HOW TO START A SUCCESSFUL DISTILLERY
TERRY’S ROUTE to master distiller started after he sold his popular ecolodge, set in the bush of Abel Tasman National Park.
“I was a lonely alcoholic in the forest with no friends!” he jokes. “I had a little stint after selling the lodge where I went and sold bread for a local bakery because I wanted something to do but within a week I could see it was a loser’s game.
“I thought, what can you make that gets better with age, tastes great, is fun, and it’s money in the bank? Like keeping your finances liquid in many ways. There was no-one making whiskey in New Zealand then, and what we’re doing now is trying to make a New Zealand-icon whiskey.”
But starting a distillery, even a small one, is a scary and expensive business.
“It’s a very difficult business to get into, you’ve got to sit and wait for four years when you start to age stuff. You’re taking a minimum of a year just to make a good liqueur, that’s the inhibiting part for most people.
“You also need a minimum of about $500,000 because the cost of your basic still is hitting on $150,000, so it’s inhibiting to get into because of the cost, but also because of the time it takes to get your products off the ground.
“Starting up is very difficult, so I say ‘no fear of failure’ or you won’t do it.”
His first idea was to make a champagne out of honey, a drink he loved but which turned out to be too much of a hard sell to Kiwi palates, uneducated about honeybased drinks.
“I realised there was no use beating my head against the wall about the champagne, I’d be there forever trying to educate people and I learnt very quickly if you have to educate people
about it, you’ll be educating every second person and it’s just hard work, whereas if you make a gin they know what gin is, if you make a rum they know what rum is, so I went back to basics.
“I don’t dwell on failure – if something’s not working we move onto the next thing quickly. I make a joke about ‘no fear of failure’, but I plan really well too.”

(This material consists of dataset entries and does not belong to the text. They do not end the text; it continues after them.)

import Mathlib
import Summits.Ventures.PercRepro2.CrossAPrimeVMarkedPendantRoot
import Summits.Ventures.PercRepro2.CrossAPrimeVMarkedCutMark

/-!
# A two-route mark: the connectivity lemmas
(blind cell PercRepro2, p5 g41; S4 §2.4 (s) addendum 61 — part 1 of `CrossAPrimeVMarkedTwoRoute`)

The hard regime of the candidate `VMarkedVdBK p ends a₁ v o b` (row 2′VMARK, (★₂′)) is the one where
`v` is more correlated with each of `o`, `b` than they are with each other (addendum 59 (1)); its
purest form is a mark `v` whose only edges are `fo = {v, o}` and `fb = {v, b}` — the 4-cycle
`a₁–o–v–b–a₁` (`v` opposite the root) is one of the two smallest instances of the open class (the
other, `a₁–o–b–v–a₁` with `v` adjacent to the root, is `CrossAPrimeVMarkedRootRoute`).  This file
proves (★₂′) for EVERY such instance, with any graph `G − v` around it: writing `ω₀` for `ω` with
`fo`, `fb` closed (`Function.update (Function.update ω fo false) fb false`) and
`O = {o ∈ C(a₁) in ω₀}`, `B = {b ∈ C(a₁) in ω₀}` (events of `G − v`,
independent of the two coins),

  `o ∈ A ⟺ O ∨ (fo ∧ fb ∧ B)`, `b ∈ A ⟺ B ∨ (fo ∧ fb ∧ O)`, `v ∈ A ⟺ (fo ∧ O) ∨ (fb ∧ B)`

(`conn_twoRoute_o / _b / _v`), so with `α = p fo`, `β = p fb` and the cells `a₀ = P(Oᶜ ∩ Bᶜ)`,
`p₀ = P(Oᶜ ∩ B)`, `q₀ = P(O ∩ Bᶜ)`, `r₀ = P(O ∩ B)` of `G − v`:

  `RHS − LHS = αβ·a₀·[p₀ + q₀ + r₀(1 + α + β − 2αβ)] + (a₀r₀ − p₀q₀)·(1 − αβ)·(α + β − 2αβ) ≥ 0`

by Harris on `G − v` (`a₀r₀ ≥ p₀q₀`) — `vMarkedVdBK_of_twoRoute`.  Own work; standard axioms.
-/

namespace Summit.Ventures.PercRepro2

open CrossAPrimeVMarked CrossAPrimeVMarkedCut CrossAPrimeVMarkedLeaf CrossAPrimeIsolatedFlip OneEdge
  CrossAPrimeVMarkedPendantRoot CrossAPrimeVMarkedCutMark

namespace CrossAPrimeVMarkedTwoRoute

variable {V : Type*} {E : Type*} [Fintype E] [DecidableEq E] [Fintype V] [DecidableEq V]
  {R : Type*} [Field R] [LinearOrder R] [IsStrictOrderedRing R]
variable {ends : E → Sym2 V}

section Close

variable (fo fb : E)

omit [Fintype E] [Fintype V] [DecidableEq V] in
/-- `update (update · fo false) fb false` closes `fo`. -/
@[simp] lemma closeTwo_apply_fo (ω : Config E) (hne : fo ≠ fb) :
    Function.update (Function.update ω fo false) fb false fo = false := by
  simp [Function.update_of_ne hne]

omit [Fintype E] [Fintype V] [DecidableEq V] in
/-- `update (update · fo false) fb false` closes `fb`. -/
@[simp] lemma closeTwo_apply_fb (ω : Config E) :
    Function.update (Function.update ω fo false) fb false fb = false := by
  simp

omit [Fintype E] [Fintype V] [DecidableEq V] in
/-- `update (update · fo false) fb false` leaves the other edges alone. -/
lemma closeTwo_apply_of_ne (ω : Config E) {e : E} (ho : e ≠ fo) (hb : e ≠ fb) :
    Function.update (Function.update ω fo false) fb false e = ω e := by
  simp [Function.update_of_ne ho, Function.update_of_ne hb]

omit [Fintype E] [Fintype V] [DecidableEq V] in
/-- `update (update · fo false) fb false` is monotone. -/
lemma closeTwo_mono {ω ω' : Config E} (h : ω ≤ ω') :
    Function.update (Function.update ω fo false) fb false ≤
      Function.update (Function.update ω' fo false) fb false := by
  intro e
  by_cases hb : e = fb
  · subst hb; simp
  · by_cases ho : e = fo
    · subst ho; simp [Function.update_of_ne hb]
    · rw [closeTwo_apply_of_ne fo fb ω ho hb, closeTwo_apply_of_ne fo fb ω' ho hb]
      exact h e

omit [Fintype E] [Fintype V] [DecidableEq V] in
/-- Two configurations agreeing off `{fo, fb}` agree after `update (update · fo false) fb false`. -/
lemma closeTwo_eq_of_agree {ω ω' : Config E} (h : ∀ e ∈ ({fo, fb} : Set E)ᶜ, ω e = ω' e) :
    Function.update (Function.update ω fo false) fb false =
      Function.update (Function.update ω' fo false) fb false := by
  funext e
  by_cases hb : e = fb
  · subst hb; simp
  · by_cases ho : e = fo
    · subst ho; simp [Function.update_of_ne hb]
    · rw [closeTwo_apply_of_ne fo fb ω ho hb, closeTwo_apply_of_ne fo fb ω' ho hb]
      exact h e (by simp [ho, hb])

omit [Fintype E] [Fintype V] [DecidableEq V] in
/-- `update (update · fo false) fb false` is idempotent-like: closing again changes nothing. -/
lemma closeTwo_closeTwo (ω : Config E) :
    Function.update (Function.update (Function.update (Function.update ω fo false) fb false) fo false)
        fb false =
      Function.update (Function.update ω fo false) fb false := by
  funext e
  by_cases hb : e = fb
  · subst hb; simp
  · by_cases ho : e = fo
    · subst ho; simp [Function.update_of_ne hb]
    · rw [closeTwo_apply_of_ne fo fb _ ho hb, closeTwo_apply_of_ne fo fb ω ho hb]

omit [Fintype E] [Fintype V] [DecidableEq V] in
/-- An event of the form `{ω | ω₀ ∈ A}` (`ω₀` = `ω` with `fo`, `fb` closed) is determined by the other
edges. -/
lemma dependsOn_closeTwo (A : Set (Config E)) :
    DependsOn (· ∈ {ω : Config E | Function.update (Function.update ω fo false) fb false ∈ A})
      (({fo, fb} : Set E)ᶜ) := by
  intro ω ω' h
  simp only [Set.mem_setOf_eq]
  rw [closeTwo_eq_of_agree fo fb h]

omit [Fintype E] [Fintype V] [DecidableEq V] in
/-- Reconstruction: `ω` is `ω₀` (`ω` with `fo`, `fb` closed) with the two edges re-opened as in `ω`. -/
lemma eq_update_update_closeTwo (ω : Config E) (hne : fo ≠ fb) :
    ω = Function.update (Function.update (Function.update (Function.update ω fo false) fb false) fo
      (ω fo)) fb (ω fb) := by
  funext e
  by_cases hb : e = fb
  · subst hb; simp
  · rw [Function.update_of_ne hb]
    by_cases ho : e = fo
    · subst ho; simp
    · rw [Function.update_of_ne ho, closeTwo_apply_of_ne fo fb ω ho hb]

end Close

section Conn

variable {fo fb : E} {a₁ v o b : V}

omit [Fintype E] [Fintype V] [DecidableEq V] in
/-- In a configuration whose only open edge at `v` is `fo = {v, o}`: connections among vertices other
than `v` are those with `fo` closed, and `v ↔ x` iff `o ↔ x` (`x ≠ v`). -/
lemma conn_pendant_update {σ : Config E} (hfo : ends fo = s(v, o))
    (hiso : ∀ e, v ∈ ends e → σ e = false) (hov : o ≠ v) :
    (∀ x y : V, x ≠ v → y ≠ v →
        (Conn ends (Function.update σ fo true) x y ↔ Conn ends σ x y)) ∧
      (∀ x : V, x ≠ v → (Conn ends (Function.update σ fo true) v x ↔ Conn ends σ o x)) := by
  have hfo' : ends fo = s(o, v) := by rw [hfo, Sym2.eq_swap]
  refine ⟨fun x y hx hy => conn_update_true_iff_of_isolated hfo' hiso hx hy, fun x hx => ?_⟩
  rw [conn_update_true_iff hfo σ v x]
  constructor
  · rintro (h | ⟨-, h⟩ | ⟨h, -⟩)
    · exact absurd (eq_of_conn_of_isolated hiso h) hx
    · exact h
    · exact absurd (eq_of_conn_of_isolated hiso h) hov
  · intro h
    exact Or.inr (Or.inl ⟨conn_refl ends σ v, h⟩)

omit [Fintype E] [Fintype V] [DecidableEq V] in
/-- Both routes open: `a₁ ↔ o` iff `a₁ ↔ o` or `a₁ ↔ b` with the routes closed (and symmetrically),
and `a₁ ↔ v` iff one of them. -/
lemma conn_both_open {σ : Config E} (hfo : ends fo = s(v, o)) (hfb : ends fb = s(v, b))
    (hiso : ∀ e, v ∈ ends e → σ e = false) (hav : a₁ ≠ v) (hov : o ≠ v) (hbv : b ≠ v) :
    (Conn ends (Function.update (Function.update σ fo true) fb true) a₁ o ↔
        Conn ends σ a₁ o ∨ Conn ends σ a₁ b) ∧
      (Conn ends (Function.update (Function.update σ fo true) fb true) a₁ b ↔
        Conn ends σ a₁ b ∨ Conn ends σ a₁ o) ∧
      (Conn ends (Function.update (Function.update σ fo true) fb true) a₁ v ↔
        Conn ends σ a₁ o ∨ Conn ends σ a₁ b) := by
  have P := conn_pendant_update hfo hiso hov
  set σ₁ := Function.update σ fo true with hσ₁
  have e_ao : Conn ends σ₁ a₁ o ↔ Conn ends σ a₁ o := P.1 a₁ o hav hov
  have e_ab : Conn ends σ₁ a₁ b ↔ Conn ends σ a₁ b := P.1 a₁ b hav hbv
  have e_bo : Conn ends σ₁ b o ↔ Conn ends σ b o := P.1 b o hbv hov
  have e_vo : Conn ends σ₁ v o ↔ Conn ends σ o o := P.2 o hov
  have e_vb : Conn ends σ₁ v b ↔ Conn ends σ o b := P.2 b hbv
  have e_av : Conn ends σ₁ a₁ v ↔ Conn ends σ o a₁ := by
    rw [← P.2 a₁ hav]
    exact ⟨conn_symm, conn_symm⟩
  refine ⟨?_, ?_, ?_⟩
  · rw [conn_update_true_iff hfb σ₁ a₁ o, e_ao, e_av, e_bo, e_ab, e_vo]
    constructor
    · rintro (h | ⟨h, -⟩ | ⟨h, -⟩)
      · exact Or.inl h
      · exact Or.inl (conn_symm h)
      · exact Or.inr h
    · rintro (h | h)
      · exact Or.inl h
      · exact Or.inr (Or.inr ⟨h, conn_refl ends σ o⟩)
  · rw [conn_update_true_iff hfb σ₁ a₁ b, e_ab, e_av, e_vb]
    constructor
    · rintro (h | ⟨h, -⟩ | ⟨h, -⟩)
      · exact Or.inl h
      · exact Or.inr (conn_symm h)
      · exact Or.inl h
    · rintro (h | h)
      · exact Or.inl h
      · exact Or.inr (Or.inl ⟨conn_symm h, conn_refl ends σ₁ b⟩)
  · rw [conn_update_true_iff hfb σ₁ a₁ v, e_av, e_ab]
    constructor
    · rintro (h | ⟨h, -⟩ | ⟨h, -⟩)
      · exact Or.inl (conn_symm h)
      · exact Or.inl (conn_symm h)
      · exact Or.inr h
    · rintro (h | h)
      · exact Or.inl (conn_symm h)
      · exact Or.inr (Or.inr ⟨h, conn_refl ends σ₁ v⟩)

omit [Fintype E] [Fintype V] [DecidableEq V] in
/-- The closed-routes configuration has `v` isolated. -/
lemma closeTwo_isolated (hv : ∀ e, v ∈ ends e → e = fo ∨ e = fb) (hne : fo ≠ fb) (ω : Config E) :
    ∀ e, v ∈ ends e → Function.update (Function.update ω fo false) fb false e = false := by
  intro e he
  rcases hv e he with h | h <;> rw [h]
  · exact closeTwo_apply_fo fo fb ω hne
  · exact closeTwo_apply_fb fo fb ω

omit [Fintype E] [Fintype V] [DecidableEq V] in
/-- The four reconstructions of `ω` from `ω₀` (`ω` with `fo`, `fb` closed) by the two coin values. -/
lemma eq_of_coins (hne : fo ≠ fb) (ω : Config E) :
    (ω fo = false → ω fb = false → ω = Function.update (Function.update ω fo false) fb false) ∧
      (ω fo = false → ω fb = true →
        ω = Function.update (Function.update (Function.update ω fo false) fb false) fb true) ∧
      (ω fo = true → ω fb = false →
        ω = Function.update (Function.update (Function.update ω fo false) fb false) fo true) ∧
      (ω fo = true → ω fb = true →
        ω = Function.update
          (Function.update (Function.update (Function.update ω fo false) fb false) fo true) fb true) := by
  have hrec := eq_update_update_closeTwo fo fb ω hne
  have hσo : Function.update (Function.update ω fo false) fb false fo = false :=
    closeTwo_apply_fo fo fb ω hne
  have hσb : Function.update (Function.update ω fo false) fb false fb = false :=
    closeTwo_apply_fb fo fb ω
  have hσo' : Function.update (Function.update (Function.update ω fo false) fb false) fo false =
      Function.update (Function.update ω fo false) fb false :=
    Function.update_eq_self_iff.2 hσo.symm
  have hσb' : Function.update (Function.update (Function.update ω fo false) fb false) fb false =
      Function.update (Function.update ω fo false) fb false :=
    Function.update_eq_self_iff.2 hσb.symm
  have hσob : Function.update
      (Function.update (Function.update (Function.update ω fo false) fb false) fo true) fb false =
      Function.update (Function.update (Function.update ω fo false) fb false) fo true :=
    Function.update_eq_self_iff.2 (by rw [Function.update_of_ne hne.symm]; exact hσb.symm)
  refine ⟨fun ho hb => ?_, fun ho hb => ?_, fun ho hb => ?_, fun ho hb => ?_⟩
  · rw [ho, hb, hσo', hσb'] at hrec; exact hrec
  · rw [ho, hb, hσo'] at hrec; exact hrec
  · rw [ho, hb, hσob] at hrec; exact hrec
  · rw [ho, hb] at hrec; exact hrec

omit [Fintype E] [Fintype V] [DecidableEq V] in
/-- **The two-route mark**: with `fo = {v, o}`, `fb = {v, b}` the only edges at `v` and `v ∉ {a₁, o, b}`,
`a₁ ↔ o ⟺ (a₁ ↔ o off v) ∨ (fo ∧ fb ∧ a₁ ↔ b off v)`. -/
theorem conn_twoRoute_o (hfo : ends fo = s(v, o)) (hfb : ends fb = s(v, b))
    (hv : ∀ e, v ∈ ends e → e = fo ∨ e = fb) (hne : fo ≠ fb) (hav : a₁ ≠ v) (hov : o ≠ v)
    (hbv : b ≠ v) (ω : Config E) :
    Conn ends ω a₁ o ↔ Conn ends (Function.update (Function.update ω fo false) fb false) a₁ o ∨
      (ω fo = true ∧ ω fb = true ∧
        Conn ends (Function.update (Function.update ω fo false) fb false) a₁ b) := by
  have hiso := closeTwo_isolated hv hne ω
  have R := eq_of_coins hne ω
  have Pb := conn_pendant_update hfb hiso hbv
  have Po := conn_pendant_update hfo hiso hov
  cases ho : ω fo <;> cases hb : ω fb
  · simp only [Bool.false_eq_true, false_and, or_false]
    conv_lhs => rw [R.1 ho hb]
  · simp only [Bool.false_eq_true, false_and, or_false]
    conv_lhs => rw [R.2.1 ho hb]
    exact Pb.1 a₁ o hav hov
  · simp only [Bool.false_eq_true, false_and, and_false, or_false]
    conv_lhs => rw [R.2.2.1 ho hb]
    exact Po.1 a₁ o hav hov
  · simp only [true_and]
    conv_lhs => rw [R.2.2.2 ho hb]
    exact (conn_both_open hfo hfb hiso hav hov hbv).1

omit [Fintype E] [Fintype V] [DecidableEq V] in
/-- The two-route mark, the mark `b`. -/
theorem conn_twoRoute_b (hfo : ends fo = s(v, o)) (hfb : ends fb = s(v, b))
    (hv : ∀ e, v ∈ ends e → e = fo ∨ e = fb) (hne : fo ≠ fb) (hav : a₁ ≠ v) (hov : o ≠ v)
    (hbv : b ≠ v) (ω : Config E) :
    Conn ends ω a₁ b ↔ Conn ends (Function.update (Function.update ω fo false) fb false) a₁ b ∨
      (ω fo = true ∧ ω fb = true ∧
        Conn ends (Function.update (Function.update ω fo false) fb false) a₁ o) := by
  have hiso := closeTwo_isolated hv hne ω
  have R := eq_of_coins hne ω
  have Pb := conn_pendant_update hfb hiso hbv
  have Po := conn_pendant_update hfo hiso hov
  cases ho : ω fo <;> cases hb : ω fb
  · simp only [Bool.false_eq_true, false_and, or_false]
    conv_lhs => rw [R.1 ho hb]
  · simp only [Bool.false_eq_true, false_and, or_false]
    conv_lhs => rw [R.2.1 ho hb]
    exact Pb.1 a₁ b hav hbv
  · simp only [Bool.false_eq_true, false_and, and_false, or_false]
    conv_lhs => rw [R.2.2.1 ho hb]
    exact Po.1 a₁ b hav hbv
  · simp only [true_and]
    conv_lhs => rw [R.2.2.2 ho hb]
    exact (conn_both_open hfo hfb hiso hav hov hbv).2.1

omit [Fintype E] [Fintype V] [DecidableEq V] in
/-- The two-route mark, the mark `v` itself: `a₁ ↔ v ⟺ (fo ∧ a₁ ↔ o off v) ∨ (fb ∧ a₁ ↔ b off v)`. -/
theorem conn_twoRoute_v (hfo : ends fo = s(v, o)) (hfb : ends fb = s(v, b))
    (hv : ∀ e, v ∈ ends e → e = fo ∨ e = fb) (hne : fo ≠ fb) (hav : a₁ ≠ v) (hov : o ≠ v)
    (hbv : b ≠ v) (ω : Config E) :
    Conn ends ω a₁ v ↔
      (ω fo = true ∧ Conn ends (Function.update (Function.update ω fo false) fb false) a₁ o) ∨
      (ω fb = true ∧ Conn ends (Function.update (Function.update ω fo false) fb false) a₁ b) := by
  have hiso := closeTwo_isolated hv hne ω
  have R := eq_of_coins hne ω
  have Pb := conn_pendant_update hfb hiso hbv
  have Po := conn_pendant_update hfo hiso hov
  cases ho : ω fo <;> cases hb : ω fb
  · conv_lhs => rw [R.1 ho hb]
    simp only [Bool.false_eq_true, false_and, or_self, iff_false]
    exact fun h => hav (eq_of_conn_of_isolated hiso (conn_symm h))
  · simp only [Bool.false_eq_true, false_and, true_and, false_or]
    conv_lhs => rw [R.2.1 ho hb]
    exact ⟨fun h => conn_symm ((Pb.2 a₁ hav).1 (conn_symm h)),
      fun h => conn_symm ((Pb.2 a₁ hav).2 (conn_symm h))⟩
  · simp only [Bool.false_eq_true, false_and, true_and, or_false]
    conv_lhs => rw [R.2.2.1 ho hb]
    exact ⟨fun h => conn_symm ((Po.2 a₁ hav).1 (conn_symm h)),
      fun h => conn_symm ((Po.2 a₁ hav).2 (conn_symm h))⟩
  · simp only [true_and]
    conv_lhs => rw [R.2.2.2 ho hb]
    exact (conn_both_open hfo hfb hiso hav hov hbv).2.2

end Conn

end CrossAPrimeVMarkedTwoRoute

end Summit.Ventures.PercRepro2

That planning starts with basic research on how to make a drink and what the competition is, then Terry does a small run to see if he can make something palatable. If it is, it’s then sent to the Cawthron Institute laboratory to check for safety, before undergoing taste testing by a panel so secret, its members don’t know they’re on it.
“We check it on a couple of likely souls that visit, and normally I’ll sit on something for three months and try it out with the locals before we branch too far out with it, I have a testing panel I suppose… they don’t know they’re part of it!

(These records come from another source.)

import Literature.AnabelianGeometry.SemiGraphs.ProfiniteSemiGraphIsoTransportApproximators
import Literature.AnabelianGeometry.SemiGraphs.CoveringGraphApproximators
import Literature.AnabelianGeometry.SemiGraphs.SgALocalizations
import HarnessLib

/-!
# [SemiAnbd] Def. 2.4 (i) along the profinite presentation: total elevation transfers from `𝒢` to
# `𝒢.toProfinite`, hence to the presentation of every tempered covering (bridge dictionary, t1 ⇒ t2)

Mochizuki, *Semi-graphs of anabelioids*, Publ. RIMS **42** (2006), Def. 2.3 (i)–(ii) pp. 24–25
("of bounded order … an approximator for `G` … `π₁`-epimorphic"), Def. 2.4 (i) p. 25 ("If, for every
integer `M ≥ 1`, there exists a `π₁`-epimorphic approximator `G → G'` for `G` such that there exists
a subgroup `N_M ⊆ π̂₁(G'_v)` of order `≥ M` which has trivial intersection with all of the conjugates,
in `π̂₁(G'_v)`, of all of the `π̂₁(G'_e)` [where `e` ranges over the edges abutting to `v`], then we
shall say that `v` is elevated"), Rmk. 2.4.1 p. 26 (kurims `paper:url-f33ace170ff4`).
[cite: MochizukiSemiAnbd2006, Def. 2.4(i) p.25]

PROOF-ONLY (abc-iut-L3-t3 lineage, gen 13; GAP-LEDGER G-L3t3g11-1 (b): the t1 ↔ t2 dictionary for
"totally elevated" along the (R1) bridge `SemiGraphOfAnabelioids.toProfinite`, B1/B2
`SgAToProfinite(Hom).lean`; no definition, approximators are `∃`-witnesses as in
`ProfiniteSemiGraphIsoTransportApproximators.lean`).  Def. 2.4 (i) is typed twice — t1
`SemiGraphOfAnabelioids.IsElevated` (`Commensurability.lean`, every basepoint and representative of
`Π'_b`) and t2 `ProfiniteSemiGraph.IsElevatedVertex` (`TemperedVerticial.lean`, finite `F_v`); §3 ⇒ §2
along `toAnab` is `PiPresentationBridgeElevated.lean`; this file is §2 ⇒ §3 along `toProfinite`:

1. `ProfiniteSemiGraph.exists_approximator_of_hom` — an approximator of `Y` PULLS BACK along ANY
   morphism of presentations `F : X → Y` (`F'_v := F_{F v}`, `π'_v := π_{F v} ∘ hV_v`, branch maps those
   of `A` along `F b`), `π₁`-epimorphic when `A` is and the `hV_v`, `hE_e` are surjective; a subgroup
   of `F_{F v}` elevating `F v` elevates `v` (abc-iut-L3-d6's `exists_approximator_of_iso` with
   bijectivity kept only in the `π₁`-epimorphy clause — same construction);
2. `ProfiniteSemiGraph.exists_approximator_of_finite` — a presentation with FINITE vertex and edge
   groups of bounded order and injective `b_*` is its own `π₁`-epimorphic approximator;
3. ★ `SemiGraphOfAnabelioids.isElevated_toProfinite` / `isTotallyElevated_toProfinite` — for `𝒢` with
   every edge abutting to a vertex, a §2 `π₁`-epimorphic approximator `φ : 𝒢 → 𝒢'` (t1
   `Hom.IsPi1EpiApproximator`) read on presentations (`φ.toProfinite`, B2) lands in `𝒢'.toProfinite`,
   whose `Π_v` are finite of bounded order at the canonical basepoints (Def. 2.3 (i)) and whose `Π_e`
   are finite by injectivity into an abutting `Π_v`; by 1.–2. it induces a `π₁`-epimorphic §3
   approximator of `𝒢.toProfinite` (`isPi1Epi_iff_surjective`), and t1's `N_M` at the basepoint
   `F_{𝒢', φ v}` works verbatim since `𝒢'.toProfinite.branchSubgroup` IS t1's `branchSubgroup` at the
   canonical basepoints and chosen paths (B1 `branchSubgroup_toProfinite`, `rfl`);
4. `SgAQuot.SgA.isTotallyElevated_toProfinite`, and ★
   `SgAQuot.SgA.isTotallyElevated_toProfinite_of_isTemperedCoveringOf` — over a totally elevated `G`,
   the presentation of the source of every arrow `q : H → G` realised by a tempered object of
   `B^cov(G)` (`SgA.IsTemperedCoveringOf`, Def. 3.5 (ii), B4) is totally elevated: t2 heredity
   `CovObj.isTotallyElevated_coveringGraph` (abc-iut-L3-t2 lineage) and descent along the isomorphism
   over `G` (abc-iut-L3-d6 `isTotallyElevated_of_iso`).

NOT done here (recorded, not claimed): the return leg t2 ⇒ t1 at `H` (t1's
`H.toSgA.IsTotallyElevated` needs §2 approximators of `H.toSgA` at its own universe) and the
quasi-coherent / universally sub-coverticial entries of the dictionary — the remaining inputs of the
Prop 4.3 (i) heredity law at `SemiAnbdVocab.real` (`AmbientVocabProp43i.lean`).  Nothing here takes a
side on [IUTchIII] Cor. 3.12; typed ≠ proved for the other §§4–5 statements.
-/

noncomputable section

“You then spend $5000 with a designer, another $5000 for printing, a couple of thousand on bottles and $20,000 later you’ve got a product on the shelf.
“I don’t jump into a new product lightly but if I do it’s with full faith and no fear because fear holds us back in so many things in life, a lot of people fear success.”
Terry has run experiments using all kinds of fruits, a few which have become the company’s success stories, with restaurants and customers buying it up from all over New Zealand. If you buy direct from the Schnapp Dragon stall at the Nelson Market or the cellar door, any customer can buy it at wholesale price.
Any experiments which don’t find favour don’t go to waste though.
“I’ve got cranberry liqueur, 500 litres of it, I’ve got apricot liqueur, aguta (baby kiwifruit) liqueur, but they’re not commercial runs, all they were was just me feeling out ‘will this work?’ In my old age I plan to sip my way slowly through these litres of experiments with friends.”